In “Indian Planting and Gardening” a writer, signing himself as G.C. from Mussoorie on September 20, 1898, declared that he had succeed in crossing  the Hippeastrum with the pollen of the Sprekelia. He says, I have secured the intense colour of the Sprekelia in the form of the Hippeastrum. I may mention that not one plant on the whole collection is in the form of the Sprekelia.

Yet, when I was in Florence many years ago, I visited the Giardino Madarelli famous for its Camellia bushes. The gardener also grew the Amaryllis, or Hippeastrum as it is now called. The owner showed me a coloured drawing of one of his Amaryllises. It had exactly the form of the Sprekelia with broad petals of a white colour, slashed and veined with crimson. He kindly gave me a copy of that coloured drawing, which I sent to the “Garden,”  but I do not think that it was ever reproduced in that journal.  Perhaps the drawing may still be among the archives of the “Garden,” if it ever reached its  editor.

 

The plant itself was not then in flower, but the drawing was  detailed.

The flower consisted of three outer (often called sepals) and three inner petals. The three upper ones (one outer and two inner) are similarly coloured and striped, and are curved upwards. The lower three ( two outer and one inner, usually smaller ) are very often differently marked and they often project forwards like a shovel. The two outer and  lower ones as broad as the upper three, are often only marked in their upper half , while may not be marked at all.  The smaller and lower petals is often only faintly marked.

 

Of course modern florists have been endeavouring to make a regular flower of the Hippeastrum, with all the petals of equal breadth, and all equally marked. They would succeed much better, I think if they could evolve a flower looking upwards like the modern form of a Gloxinia; such a form not improbably was the original one from which the modern one looking sideways, may have resulted from insect agency.

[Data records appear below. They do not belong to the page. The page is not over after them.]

/-- `H₂₀` (Paley, `p = 19`): rows pairwise at distance `10`. [cite: MacWilliamsSloane1977, Ch. 2 §3 Construction II
("a Hadamard matrix of any order n = p + 1") (p0045)] -/
theorem cert_nineteen : Cert 19 10 := by
  unfold Cert; decide +kernel

/-- `H₂₄` (Paley, `p = 23`): rows pairwise at distance `12`. [cite: MacWilliamsSloane1977, Ch. 2 §3 Construction II
(p0045)] -/
theorem cert_twentythree : Cert 23 12 := by
  unfold Cert; decide +kernel

variable {p} {e : ℕ}

/-- From the certificate: distinct words of `𝒜_{p+1}` are at distance exactly `e`. [cite: MacWilliamsSloane1977,
Ch. 2 §3 "Hadamard codes" (i): "an (n−1, n, ½n) code" (p0046)] -/
theorem hammingDist_of_mem_codeA (h : Cert p e) {u v : ZMod p → Bool} (hu : u ∈ codeA p) (hv : v ∈ codeA p)
    (huv : u ≠ v) : hammingDist u v = e := by
  simp only [codeA, mem_insert, mem_image, mem_univ, true_and] at hu hv
  rcases hu with rfl | ⟨i, rfl⟩ <;> rcases hv with rfl | ⟨j, rfl⟩
  · exact absurd rfl huv
  · rw [hammingDist_comm]; exact h.2 j
  · exact h.2 i
  · exact h.1 i j fun hij => huv (by rw [hij])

The position of the stamens and pistil, resting on the lower and usually smaller petal, with the different markings of the lower petals, would indicate that our  modern Hippeastrum cam from a Sprekelia formed ancestor.

 

We would then have something like the following life-history of our modern Hippeastrum.  First it was a regular flower looking upwards; second it was made to look sideways by insect agency, which gave it a somewhat Sprekelia form; and third,  the florists are endeavoring  to turn it into a regular flower again, with this difference, that they wish to keep it facing sideways, as in a pot on a stage of a glass house the beauty of its flowers can be more easily seen.  But Hippeastrums are not always grown in pots. In Lucknow I  grew them in the ground under the shade of trees, and in Ceylon I have seen them growing in the open border.

Taking everything into consideration with regard to these bigeneric crosses, there may be perhaps a faint chance that some of them may inherit the colour, if not the form of the male plant.

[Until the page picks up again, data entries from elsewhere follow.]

import Mathlib.MeasureTheory.Measure.Lebesgue.VolumeOfBalls
import Mathlib.MeasureTheory.Measure.Haar.InnerProductSpace
import HarnessLib

/-!
# Lattice points of `ℤ²` in a disc: `≥ π·(ρ − 2)²`

HONEST FRAMING. Part of the venture `Summits/Ventures/Crystal3D` (cell `crystal3d-full`).
Elementary geometry of numbers (companion of `TriangularDiscCount.lean`); nothing about packings.

**Theorem** (`square_disc_count`). For every centre `(c₀, c₁)`, every `ρ ≥ 2` and every finite
`T ⊆ ℤ²` containing all `(i, j)` with `(i − c₀)² + (j − c₁)² ≤ ρ²`: `π (ρ − 2)² ≤ #T`.
Proof: the unit squares `[i, i+1) × [j, j+1)`, `(i, j) ∈ T`, cover the disc of radius `ρ − 2`
about `c` (the corner `(⌊y₀⌋, ⌊y₁⌋)` of the square containing `y` is within `√2 < 2` of `y`), whose
area is `π(ρ − 2)²` (`EuclideanSpace.volume_ball_fin_two`).  Used for the square `(100)` layers of
the fcc packing (`StickySpheres/FccCubeFacetNoGain.lean`).

WHAT THIS IS NOT: not the Gauss circle problem (no upper bound, crude `O(ρ)` error).
-/

noncomputable section

namespace Summit.Ventures.Crystal3D

open MeasureTheory Set Finset

/-- **Square-lattice disc count.** If `T ⊆ ℤ²` contains every `(i, j)` with
`(i − c₀)² + (j − c₁)² ≤ ρ²` and `2 ≤ ρ`, then `π (ρ − 2)² ≤ #T`. -/
theorem square_disc_count (c₀ c₁ ρ : ℝ) (hρ : 2 ≤ ρ) (T : Finset (ℤ × ℤ))
    (hT : ∀ i j : ℤ, ((i : ℝ) - c₀) ^ 2 + ((j : ℝ) - c₁) ^ 2 ≤ ρ ^ 2 → (i, j) ∈ T) :
    Real.pi * (ρ - 2) ^ 2 ≤ (T.card : ℝ) := by
  classical
  -- unit boxes
  set Box : ℤ × ℤ → Set (Fin 2 → ℝ) := fun p =>
    Set.pi Set.univ fun m : Fin 2 =>
      Ico ((![(p.1 : ℝ), (p.2 : ℝ)] : Fin 2 → ℝ) m) ((![(p.1 : ℝ), (p.2 : ℝ)] : Fin 2 → ℝ) m + 1)
    with hBox
  have hBoxvol : ∀ p, volume (Box p) = 1 := by
    intro p
    rw [hBox]
    simp only
    rw [Real.volume_pi_Ico]
    simp
  -- the disc of radius `ρ - 2` about `c`
  set c : Fin 2 → ℝ := ![c₀, c₁] with hc
  set D : Set (Fin 2 → ℝ) :=
    (WithLp.toLp 2 : (Fin 2 → ℝ) → EuclideanSpace ℝ (Fin 2)) ⁻¹'
      Metric.ball (WithLp.toLp 2 c) (ρ - 2) with hD
  have hDvol : volume D = ENNReal.ofReal (ρ - 2) ^ 2 * ENNReal.ofReal Real.pi := by
    rw [hD, (PiLp.volume_preserving_toLp (Fin 2)).measure_preimage
      measurableSet_ball.nullMeasurableSet, EuclideanSpace.volume_ball_fin_two]
  have hdist : ∀ a b : Fin 2 → ℝ,
      dist (WithLp.toLp 2 a : EuclideanSpace ℝ (Fin 2)) (WithLp.toLp 2 b) =
        Real.sqrt ((a 0 - b 0) ^ 2 + (a 1 - b 1) ^ 2) := by
    intro a b
    rw [EuclideanSpace.dist_eq, Fin.sum_univ_two]
    simp only [Real.dist_eq, sq_abs]
  -- covering
  have hcover : D ⊆ ⋃ p ∈ T, Box p := by
    intro y hy
    rw [hD, Set.mem_preimage, Metric.mem_ball] at hy
    set i : ℤ := ⌊y 0⌋ with hi
    set j : ℤ := ⌊y 1⌋ with hj
    have hyi : (i : ℝ) ≤ y 0 ∧ y 0 < i + 1 := ⟨Int.floor_le _, Int.lt_floor_add_one _⟩
    have hyj : (j : ℝ) ≤ y 1 ∧ y 1 < j + 1 := ⟨Int.floor_le _, Int.lt_floor_add_one _⟩
    rw [Set.mem_iUnion₂]
    refine ⟨(i, j), ?_, ?_⟩
    · apply hT
      set q : Fin 2 → ℝ := ![(i : ℝ), (j : ℝ)] with hq
      have hq0 : q 0 = (i : ℝ) := by simp [hq]
      have hq1 : q 1 = (j : ℝ) := by simp [hq]
      have hc0 : c 0 = c₀ := by simp [hc]
      have hc1 : c 1 = c₁ := by simp [hc]
      have hqy : (q 0 - y 0) ^ 2 + (q 1 - y 1) ^ 2 ≤ 4 := by
        rw [hq0, hq1]; nlinarith [hyi.1, hyi.2, hyj.1, hyj.2]
      have hdqy : dist (WithLp.toLp 2 q : EuclideanSpace ℝ (Fin 2)) (WithLp.toLp 2 y) ≤ 2 := by
        rw [hdist]
        calc Real.sqrt ((q 0 - y 0) ^ 2 + (q 1 - y 1) ^ 2) ≤ Real.sqrt 4 :=
              Real.sqrt_le_sqrt hqy
          _ = 2 := by
              rw [show (4 : ℝ) = 2 ^ 2 by norm_num, Real.sqrt_sq (by norm_num)]
      have hdqc : dist (WithLp.toLp 2 q : EuclideanSpace ℝ (Fin 2)) (WithLp.toLp 2 c) ≤ ρ := by
        have := dist_triangle (WithLp.toLp 2 q : EuclideanSpace ℝ (Fin 2)) (WithLp.toLp 2 y)
          (WithLp.toLp 2 c)
        linarith
      rw [hdist, hq0, hq1, hc0, hc1] at hdqc
      have h0 : 0 ≤ ((i : ℝ) - c₀) ^ 2 + ((j : ℝ) - c₁) ^ 2 := by positivity
      nlinarith [Real.sq_sqrt h0, Real.sqrt_nonneg (((i : ℝ) - c₀) ^ 2 + ((j : ℝ) - c₁) ^ 2)]
    · rw [hBox, Set.mem_pi]
      intro m _
      fin_cases m
      · simpa using hyi
      · simpa using hyj
  -- measure comparison
  have hle : volume D ≤ (T.card : ENNReal) * 1 := by
    calc volume D ≤ volume (⋃ p ∈ T, Box p) := measure_mono hcover
      _ ≤ ∑ p ∈ T, volume (Box p) := measure_biUnion_finset_le T _
      _ = ∑ p ∈ T, (1 : ENNReal) := sum_congr rfl fun p _ => hBoxvol p
      _ = (T.card : ENNReal) * 1 := by rw [sum_const, nsmul_eq_mul]
  rw [hDvol, mul_one] at hle
  have hρ2 : 0 ≤ ρ - 2 := by linarith
  have hle' : ENNReal.ofReal ((ρ - 2) ^ 2 * Real.pi) ≤ ENNReal.ofReal (T.card : ℝ) := by
    rw [ENNReal.ofReal_mul (sq_nonneg _), ENNReal.ofReal_pow hρ2, ENNReal.ofReal_natCast]
    exact hle
  have hreal := (ENNReal.ofReal_le_ofReal_iff (by positivity)).1 hle'
  linarith

end Summit.Ventures.Crystal3D

end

“Nothing can be known without trying,” and time will show whether among a lot of prospectively “false hybrids”  something new may not turn up.

 

The crossed plants are all Amaryllids: this is ,  in Darwinian phraseology, they are descended from a common stock, during the ages through which they have existed.

I believe, according to Mendel’s law, crossings, at first, mostly take after the mother. But if these are again self fertilised their progeny may split up into the two original parent forms. Unfortunately, I have not life enough left to carry out these experiments further.

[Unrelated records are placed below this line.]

import Literature.NumberTheory.EllipticCurves.JetchevSkinnerWan2017.SigmaLocalFinitelyDecomposedFiniteProofs
import Literature.NumberTheory.EllipticCurves.InertiaInvariantsPrimaryTorsionAdditiveProofs
import Literature.NumberTheory.EllipticCurves.InertiaCohomologyPrimaryTorsionFiniteProofs
import HarnessLib

/-!
# The local `Σ`-atom at the places of ADDITIVE reduction (finitely decomposed, `c ≠ 0`):
# the three conjuncts, UNCONDITIONALLY

Topic `Literature/NumberTheory/EllipticCurves/JetchevSkinnerWan2017` (sibling of the named LOCAL fact
`sigmaLocal_charIdeal_eulerFactor_mem_of_noTamagawaDefect`). THEOREMS ONLY (no definition, no named fact,
no `sorry`). Cell `bsd-stepL`, K2 support 20495 `JSWSigmaLocalCharIdeal`, module L5; seat `bsd-stepL-imc-p1` g13.

Assembly of three theorems of the tree:

* `sigmaLocal_of_ne_zero_of_finite_inertia` (`SigmaLocalFinitelyDecomposedFiniteProofs`): at a finitely
  decomposed `w ∤ p` (`c ≠ 0`), IF `E[p^∞]^{I_w}` and `H¹(I_w, E[p^∞])` are finite then the dual `X_w` of
  `H¹(K_w, T_pE ⊗ Λ^*(Ψ⁻¹))` is finitely generated and torsion over `Λ` with `Ch_Λ(X_w) = ⊤`;
* `WeierstrassCurve.finite_setOf_primaryTorsionGaloisRep_localMap_fixed_of_hasAdditiveReductionAt`
  (`InertiaInvariantsPrimaryTorsionAdditiveProofs`): `E[p^∞]^{I_w}` is finite at an additive `w ∤ p`
  (Silverman *ATAEC* IV.10.2(a), additive case, on `E[p^∞]`; Kodaira–Néron exponent + cusp);
* `WeierstrassCurve.finite_h1_absInertia_primaryTorsion_of_finite_fixed`
  (`InertiaCohomologyPrimaryTorsionFiniteProofs`): then `H¹(I_w, E[p^∞])` is finite (tame structure of
  `I_w`, Serre *Local Fields* IV §2 / XIII §1).

Results:

* `sigmaLocal_of_ne_zero_of_hasAdditiveReductionAt` — the three conjuncts of the atom at a finitely
  decomposed place of additive reduction, for ANY reduction datum `t` carried by the Euler datum;
* `sigmaLocal_additive_of_ne_zero` — the same for the additive datum `t = .additive` (the reduction type is
  read off `IsEulerDataAt`), where `eulerFactor p ℤ_[p] Nw .additive c = 1`.

After this file the `c ≠ 0` half of the atom is open exactly at the finitely decomposed places of GOOD
and MULTIPLICATIVE reduction (infinite `E[p^∞]^{I_w}`: the `Λ`-structure route through
`BigRepLocalTermFrameProofs` ∕ `BigRepShiftedEndomorphismModelsProofs`).

References: [GreenbergVatsal2000] §2, proof of Prop. 2.4 (additive primes); [Skinner2016PacificMC] §2.3
(p. 180, `P_ℓ = 1` at additive `ℓ`); [JetchevSkinnerWan2017] proof of Thm. 6.1.6; [SilvermanATAEC1994]
Thm. IV.10.2(a); [SerreLocalFields1979] IV §2, XIII §1.
-/

noncomputable section

open scoped Classical

open Field NumberField IsDedekindDomain WeierstrassCurve
open Literature.NumberTheory.EllipticCurves Literature.NumberTheory.GaloisRepresentations
  Literature.NumberTheory.EllipticCurves.BigGaloisRep Literature.NumberTheory.EllipticCurves.IwasawaCharacter

namespace Literature.NumberTheory.EllipticCurves.JetchevSkinnerWan2017

/-- **The local `Σ`-atom at a finitely decomposed place of ADDITIVE reduction, unconditionally**: for
`E` elliptic over a number field `K : Type`, a prime `p`, a `ℤ_p`-extension `κ`, a finite place `w ∤ p`
of additive reduction with Euler datum `(Nw, t, c)`, `c ≠ 0`, the Pontryagin dual of
`H¹(K_w, T_pE ⊗ Λ^*(Ψ⁻¹))` is finitely generated and torsion over `Λ` and its characteristic ideal
contains `eulerFactor p ℤ_[p] Nw t c` (indeed it is `⊤`).
[cite: GreenbergVatsal2000, §2, proof of Prop. 2.4 (additive primes: `E[p^∞]^{I_ℓ}` finite, `𝓗_ℓ = 0`)]
[cite: Skinner2016PacificMC, §2.3 (p. 180)] [cite: SilvermanATAEC1994, Thm. IV.10.2(a), additive case] -/
theorem sigmaLocal_of_ne_zero_of_hasAdditiveReductionAt {K : Type} [Field K] [NumberField K]
    (E : WeierstrassCurve K) [E.IsElliptic] (p : ℕ) [Fact p.Prime] (κ : ZpExtension K p)
    (w : HeightOneSpectrum (𝓞 K)) (hw : ((p : ℕ) : 𝓞 K) ∉ w.asIdeal)
    (Nw : ℕ) (t : LocalReductionData) (c : ℤ_[p]) (hdata : IsEulerDataAt E κ w Nw t c) (hc : c ≠ 0)
    (hadd : E.HasAdditiveReductionAt w)
    [ContinuousSMul ℤ_[p] (PrimaryTorsion (geomPoints E) p)]
    [TopologicalSpace (IwasawaAlgebra p)]
    [ContinuousSMul (IwasawaAlgebra p) (BigRepModule ℤ_[p] p (PrimaryTorsion (geomPoints E) p))] :
    Module.Finite (IwasawaAlgebra p) (CharacterModule (continuousCohomology 1
        ((AnticyclotomicBigGaloisRep κ (E.primaryTorsionGaloisRep p)).restrict
          (localMap K (Sum.inl w))).toTopRep)) ∧
      Module.IsTorsion (IwasawaAlgebra p) (CharacterModule (continuousCohomology 1
        ((AnticyclotomicBigGaloisRep κ (E.primaryTorsionGaloisRep p)).restrict
          (localMap K (Sum.inl w))).toTopRep)) ∧
      eulerFactor p ℤ_[p] Nw t c ∈ Module.charIdeal (IwasawaAlgebra p) (CharacterModule
        (continuousCohomology 1
          ((AnticyclotomicBigGaloisRep κ (E.primaryTorsionGaloisRep p)).restrict
            (localMap K (Sum.inl w))).toTopRep)) :=
  have hfinI := E.finite_setOf_primaryTorsionGaloisRep_localMap_fixed_of_hasAdditiveReductionAt p hw hadd
  sigmaLocal_of_ne_zero_of_finite_inertia E p κ w hw Nw t c hdata hc hfinI
    (E.finite_h1_absInertia_primaryTorsion_of_finite_fixed p hw hfinI)

/-- **The local `Σ`-atom for the ADDITIVE reduction datum at a finitely decomposed place**: with
`t = .additive` the Euler datum itself records `E.HasAdditiveReductionAt w`, and the three conjuncts hold
(here `eulerFactor p ℤ_[p] Nw .additive c = 1`). [cite: Skinner2016PacificMC, §2.3 (p. 180, `P_ℓ(X) = 1` at additive `ℓ`)]
[cite: GreenbergVatsal2000, §2, proof of Prop. 2.4] -/
theorem sigmaLocal_additive_of_ne_zero {K : Type} [Field K] [NumberField K]
    (E : WeierstrassCurve K) [E.IsElliptic] (p : ℕ) [Fact p.Prime] (κ : ZpExtension K p)
    (w : HeightOneSpectrum (𝓞 K)) (hw : ((p : ℕ) : 𝓞 K) ∉ w.asIdeal)
    (Nw : ℕ) (c : ℤ_[p]) (hdata : IsEulerDataAt E κ w Nw .additive c) (hc : c ≠ 0)
    [ContinuousSMul ℤ_[p] (PrimaryTorsion (geomPoints E) p)]
    [TopologicalSpace (IwasawaAlgebra p)]
    [ContinuousSMul (IwasawaAlgebra p) (BigRepModule ℤ_[p] p (PrimaryTorsion (geomPoints E) p))] :
    Module.Finite (IwasawaAlgebra p) (CharacterModule (continuousCohomology 1
        ((AnticyclotomicBigGaloisRep κ (E.primaryTorsionGaloisRep p)).restrict
          (localMap K (Sum.inl w))).toTopRep)) ∧
      Module.IsTorsion (IwasawaAlgebra p) (CharacterModule (continuousCohomology 1
        ((AnticyclotomicBigGaloisRep κ (E.primaryTorsionGaloisRep p)).restrict
          (localMap K (Sum.inl w))).toTopRep)) ∧
      eulerFactor p ℤ_[p] Nw .additive c ∈ Module.charIdeal (IwasawaAlgebra p) (CharacterModule
        (continuousCohomology 1
          ((AnticyclotomicBigGaloisRep κ (E.primaryTorsionGaloisRep p)).restrict
            (localMap K (Sum.inl w))).toTopRep)) :=
  sigmaLocal_of_ne_zero_of_hasAdditiveReductionAt E p κ w hw Nw .additive c hdata hc hdata.2.2

end Literature.NumberTheory.EllipticCurves.JetchevSkinnerWan2017

end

Mr C. R. Fielder stated in the “Gardeners’ Chronicle” of April 30, 1904, that it took him from 1893 to 1904, this is about eleven years to evolve a wholly white Hippeastrum.  In reality it is not a pure white one, but a creamy white.  I have had Hippeastrums of a milk white ground, feathered crimson. If some one, as indefatigable as Mr. Fielder, were to take these up and endeavor to eliminate the coloured feathering, he might succeed in producing a Hippeastrum of a whiteness as pure as that of snow.